My “normal” had shifted yet further. Dark thoughts had now become usual… compulsive… and occasionally genuinely compelling. Part of me knew something was wrong, but I simply wasn’t strong enough to fight, let alone overcome, my demons (if that’s the right word). In truth, the stronger part of me didn’t want to fight… I deserved to feel the way I did.
It was a potentially dangerous downward spiral and much as I tried, whether instinctively or deliberately, to hide what others may have perceived as weakness; those who cared most could see through the charade. Eventually, I crumbled… specifically from the pressure of trying to deal with a hugely traumatic series of events; and I had that single brief moment of objective clarity that enabled me to make the call to the doctor—and that, I suppose, was the first step to getting to where I am today.
I was originally diagnosed with depression, but the correct diagnosis should actually have been “double depression”. Whilst my underlying (and undetected) dysthymia was always present, but manageable; it was the second episode (on top of the pre-existing condition) that was a big enough change from the familiar to finally make me pick up the phone. The second layer of depression was treated (pretty successfully), but the dysthymia remained… because it was so much part of who I was (and am) that the specific symptoms were either lost in the extremes or not even raised for consideration.
That was in 2004; it’s 2016 now and in many respects I am a totally different person.

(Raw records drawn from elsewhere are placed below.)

end Summit.FinalStateConjecture.FinalStateConjecture.Cruxes.WeakCosmicCensorshipMGHD.ThroatIsTheJunction

end
open UniqueFactorizationMonoid (radical) in
open FewDeepSlice in
/-- **stub_fewDeepOfLattice**: the lattice half and the field sum give the few-deep-primes law
(additive constant `0`: the few-deep slice of the shell is empty unless its depth cap is `≥ 1`). -/
theorem stub_fewDeepOfLattice : FewDeepOfLattice := by
  intro hL hF ε hε
  have hδ : (0 : ℝ) < ε / 9 := by positivity
  obtain ⟨K, hK0, hK⟩ := shellCount_fewDeep_le hL hδ
  obtain ⟨C₂, hC₂⟩ := hF (ε / 9) hδ
  refine ⟨K * max C₂ 0 * 3 ^ (ε / 9), fun X Y hX hY => ?_⟩
  have hY0 : 0 < Y := by linarith
  set δ := ε / 9 with hδ_def
  set N := ⌈2 * Y⌉₊ with hN
  have hN3 : (N : ℝ) ≤ 3 * Y := (Nat.ceil_lt_add_one (by positivity)).le.trans (by linarith)
  have hN1 : 1 ≤ N := Nat.one_le_iff_ne_zero.mpr (Nat.pos_iff_ne_zero.mp (Nat.ceil_pos.mpr (by linarith)))
  set Q : ℝ := X * Y ^ (-(1 / 6 : ℝ)) with hQ
  set M : ℝ := K * (X ^ δ * Y ^ (8 * δ)) * Q with hM_def
  have hM0 : 0 ≤ M := by positivity
  have h1 : (totalCount FewDeep X Y : ℝ) ≤
      ∑ D ∈ (Finset.Icc (-(N : ℤ)) N).erase 0, (hmax D : ℝ) * (M / radical D.natAbs) := by
    unfold totalCount
    push_cast
    refine Finset.sum_le_sum fun D hD => ?_
    obtain ⟨hD0, hDI⟩ := Finset.mem_erase.mp hD
    refine orbitTotal_le hD0 X Y fun F hFmax hFD => ?_
    obtain ⟨hl, hr⟩ := Finset.mem_Icc.mp hDI
    have hDN : (D.natAbs : ℤ) ≤ N := by rw [Int.natCast_natAbs]; exact abs_le.mpr ⟨hl, hr⟩
    have hDY : (F.disc.natAbs : ℝ) ≤ 3 * Y := by
      rw [hFD]; exact le_trans (by exact_mod_cast hDN) hN3
    have h := hK F hFmax (hFD ▸ hD0) X Y hX hY hDY
    rw [hFD] at h
    exact h
  have h2 : ∑ D ∈ (Finset.Icc (-(N : ℤ)) N).erase 0, (hmax D : ℝ) * (M / radical D.natAbs) =
      M * ∑ D ∈ (Finset.Icc (-(N : ℤ)) N).erase 0, (hmax D : ℝ) / radical D.natAbs := by
    rw [Finset.mul_sum]
    exact Finset.sum_congr rfl fun D _ => by ring
  have hNδ : (N : ℝ) ^ δ ≤ 3 ^ δ * Y ^ δ := by
    rw [← Real.mul_rpow (by norm_num) hY0.le]; exact Real.rpow_le_rpow (by positivity) hN3 hδ.le
  have hXY : X ^ δ * Y ^ (8 * δ) * Y ^ δ ≤ (X * Y) ^ ε := by
    rw [Real.mul_rpow (by positivity) hY0.le, mul_assoc, ← Real.rpow_add hY0,
      show 8 * δ + δ = ε by rw [hδ_def]; ring]
    exact mul_le_mul_of_nonneg_right (Real.rpow_le_rpow_of_exponent_le hX (by linarith))
      (by positivity)
  calc (totalCount FewDeep X Y : ℝ)
      ≤ M * ∑ D ∈ (Finset.Icc (-(N : ℤ)) N).erase 0, (hmax D : ℝ) / radical D.natAbs := h1.trans h2.le
    _ ≤ M * (max C₂ 0 * (N : ℝ) ^ δ) := by
        gcongr
        exact (hC₂ N hN1).trans (mul_le_mul_of_nonneg_right (le_max_left _ _) (by positivity))
    _ ≤ M * (max C₂ 0 * (3 ^ δ * Y ^ δ)) := by gcongr
    _ = K * max C₂ 0 * 3 ^ δ * (X ^ δ * Y ^ (8 * δ) * Y ^ δ) * Q := by rw [hM_def]; ring
    _ ≤ K * max C₂ 0 * 3 ^ δ * (X * Y) ^ ε * Q := by gcongr
    _ = K * max C₂ 0 * 3 ^ (ε / 9) * (X * Y) ^ ε * (X * Y ^ (-(1 / 6 : ℝ)) + 0) := by
        rw [add_zero]

end Summit.ABC.ABC.Theorems.SharpModerateLaw

end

Meeting Elaine was undoubtedly the most important single course-changing moment of my life; and whilst my sleep remains disturbed by recurring bad dreams (some of which I’ve had for over thirty years) and subconscious memories of not-so-good times gone by, my waking hours are so much better because of the person with whom every single day starts and ends.

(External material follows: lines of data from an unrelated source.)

/-- **The model tail solves the restarted Volterra equation**
`n(r) = β + α(r - R) - E ∫_R^r (r - s) n(s) ds`, and `n'(r) = α - E ∫_R^r n` (`r ≥ R`).
[cite: BoccatoEtAl2019, App. B, (B.2)] -/
theorem neumannTail_restart {E : ℝ} (hE : 0 ≤ E) (α β R : ℝ) {r : ℝ} (hr : R ≤ r) :
    neumannTail E α β R r = β + α * (r - R) + ∫ s in Ioc R r, (r - s) * (-E) * neumannTail E α β R s ∧
    neumannTailDeriv E α β R r = α + ∫ s in Ioc R r, (-E) * neumannTail E α β R s := by
  rcases hE.eq_or_lt with hE0 | hEpos
  · -- `E = 0`: everything is affine and the integrals vanish
    subst hE0
    simp [neumannTail_zero_energy, neumannTailDeriv_zero_energy]
  -- `E > 0`: `n = β cos(k·) + (α/k) sin(k·)` is smooth with `n'' = -E n`
  set k := Real.sqrt E with hk
  have hkpos : 0 < k := Real.sqrt_pos.2 hEpos
  have hk0 : k ≠ 0 := hkpos.ne'
  have hkk : k * k = E := Real.mul_self_sqrt hE
  set N : ℝ → ℝ := fun s => β * Real.cos (k * (s - R)) + α / k * Real.sin (k * (s - R)) with hN
  set N' : ℝ → ℝ := fun s => α * Real.cos (k * (s - R)) - β * k * Real.sin (k * (s - R)) with hN'
  have hNeq : ∀ s, neumannTail E α β R s = N s := fun s => by
    simp only [neumannTail, hN, ← hk, mul_sinc_mul hk0]
    ring
  have hN'eq : ∀ s, neumannTailDeriv E α β R s = N' s := fun s => by
    simp only [neumannTailDeriv, hN', ← hk]
    rw [mul_sinc_mul hk0, ← hkk]
    field_simp
  -- derivatives
  have hlin : ∀ s, HasDerivAt (fun s => k * (s - R)) k s := fun s => by
    simpa using ((hasDerivAt_id s).sub_const R).const_mul k
  have hcos : ∀ s, HasDerivAt (fun s => Real.cos (k * (s - R))) (-Real.sin (k * (s - R)) * k) s :=
    fun s => (Real.hasDerivAt_cos _).comp s (hlin s)
  have hsin : ∀ s, HasDerivAt (fun s => Real.sin (k * (s - R))) (Real.cos (k * (s - R)) * k) s :=
    fun s => (Real.hasDerivAt_sin _).comp s (hlin s)
  have hdN : ∀ s, HasDerivAt N (N' s) s := fun s => by
    have h := ((hcos s).const_mul β).add ((hsin s).const_mul (α / k))
    have he : β * (-Real.sin (k * (s - R)) * k) + α / k * (Real.cos (k * (s - R)) * k) = N' s := by
      simp only [hN']; field_simp; ring
    exact h.congr_deriv he
  have hdN' : ∀ s, HasDerivAt N' (-E * N s) s := fun s => by
    have h := ((hcos s).const_mul α).sub ((hsin s).const_mul (β * k))
    have he : α * (-Real.sin (k * (s - R)) * k) - β * k * (Real.cos (k * (s - R)) * k) = -E * N s := by
      simp only [hN, ← hkk]; field_simp; ring
    exact h.congr_deriv he
  have hNc : Continuous N := by simp only [hN]; fun_prop
  have hN'c : Continuous N' := by simp only [hN']; fun_prop
  -- first integration: `N'(s) = α - E ∫_R^s N`
  have hFTC1 : ∀ s, R ≤ s → N' s = α + ∫ t in Ioc R s, (-E) * N t := by
    intro s hs
    have h := intervalIntegral.integral_eq_sub_of_hasDerivAt (fun t _ => hdN' t)
      ((continuous_const.mul hNc).intervalIntegrable R s)
    rw [intervalIntegral.integral_of_le hs] at h
    have hR : N' R = α := by simp [hN']
    rw [h, hR]; ring
  -- second integration: `N(r) = β + ∫_R^r N'`
  have hFTC2 : N r = β + ∫ s in Ioc R r, N' s := by
    have h := intervalIntegral.integral_eq_sub_of_hasDerivAt (fun t _ => hdN t) (hN'c.intervalIntegrable R r)
    rw [intervalIntegral.integral_of_le hr] at h
    have hR : N R = β := by simp [hN]
    rw [h, hR]; ring
  have hint : IntegrableOn (fun t => (-E) * N t) (Ioc R r) :=
    ((continuous_const.mul hNc).integrableOn_Icc (a := R) (b := r)).mono_set Ioc_subset_Icc_self
  have hprim := setIntegral_Ioc_primitive hint
  refine ⟨?_, ?_⟩
  · rw [hNeq, hFTC2, setIntegral_congr_fun measurableSet_Ioc (fun s hs => hFTC1 s hs.1.le), integral_add,
      setIntegral_const, hprim]
    · simp only [smul_eq_mul, Real.volume_real_Ioc_of_le hr]
      rw [show (∫ t in Ioc R r, (r - t) * (-E * N t)) = ∫ s in Ioc R r, (r - s) * -E * neumannTail E α β R s from
        setIntegral_congr_fun measurableSet_Ioc fun s _ => by rw [hNeq]; ring]
      ring
    · exact integrableOn_const (by rw [Real.volume_Ioc]; exact ENNReal.ofReal_ne_top)
    · exact ((continuousOn_primitive_Ioc hint).integrableOn_compact isCompact_Icc).mono_set Ioc_subset_Icc_self
  · rw [hN'eq, hFTC1 r hr]
    congr 1
    exact setIntegral_congr_fun measurableSet_Ioc fun s _ => by rw [hNeq]

/-- The model tail is continuous. [folklore] -/
theorem continuous_neumannTail (E α β R : ℝ) : Continuous (neumannTail E α β R) := by
  unfold neumannTail
  fun_prop

variable {V : ℝ → ℝ≥0∞} {R : ℝ}
variable (hV : Measurable V) (hV3 : ∫⁻ s in Ioi (0 : ℝ), ENNReal.ofReal (s ^ 2) * V s ^ 3 ≠ ⊤)
  (hR : 0 ≤ R) (hVR : ∀ r, R < r → V r = 0)
include hV hV3 hR hVR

That said I still have dysthymia. I will always have dysthymia. It’s part of me and who I am, but the difference is it’s no longer in a totally negative way. The massive lows are rare, but can still happen (November 2011 and June 2015 were the last two); now though I recognise the signs and I know that the feelings will eventually pass. Yes I still have a low opinion of myself… I fear failure, and usually expect to fail, and as I mentioned right at the start, I continue to struggle with those feelings of “doom and gloom”—but as well as having the support of Elaine, my parents and other close family and friends, my “challenges” have undeniably taught me so much.
The list may not be the toughest tests or biggest adrenaline rushes in the world, but I have done things I never thought I would, or could. I have reached out and asked for help… and it’s been there—and I’m so grateful. If there is a moral to this blog, it would be to translate the previous sentence to relate to dealing with a mental health issue rather than planning a stand-up comedy routine (for example). I know just how much strength it takes simply to ask for help… but don’t ever underestimate the possible consequences….
I might not always look happy… in fairness I may not always feel happy; but deep down, I am happy… very happy indeed.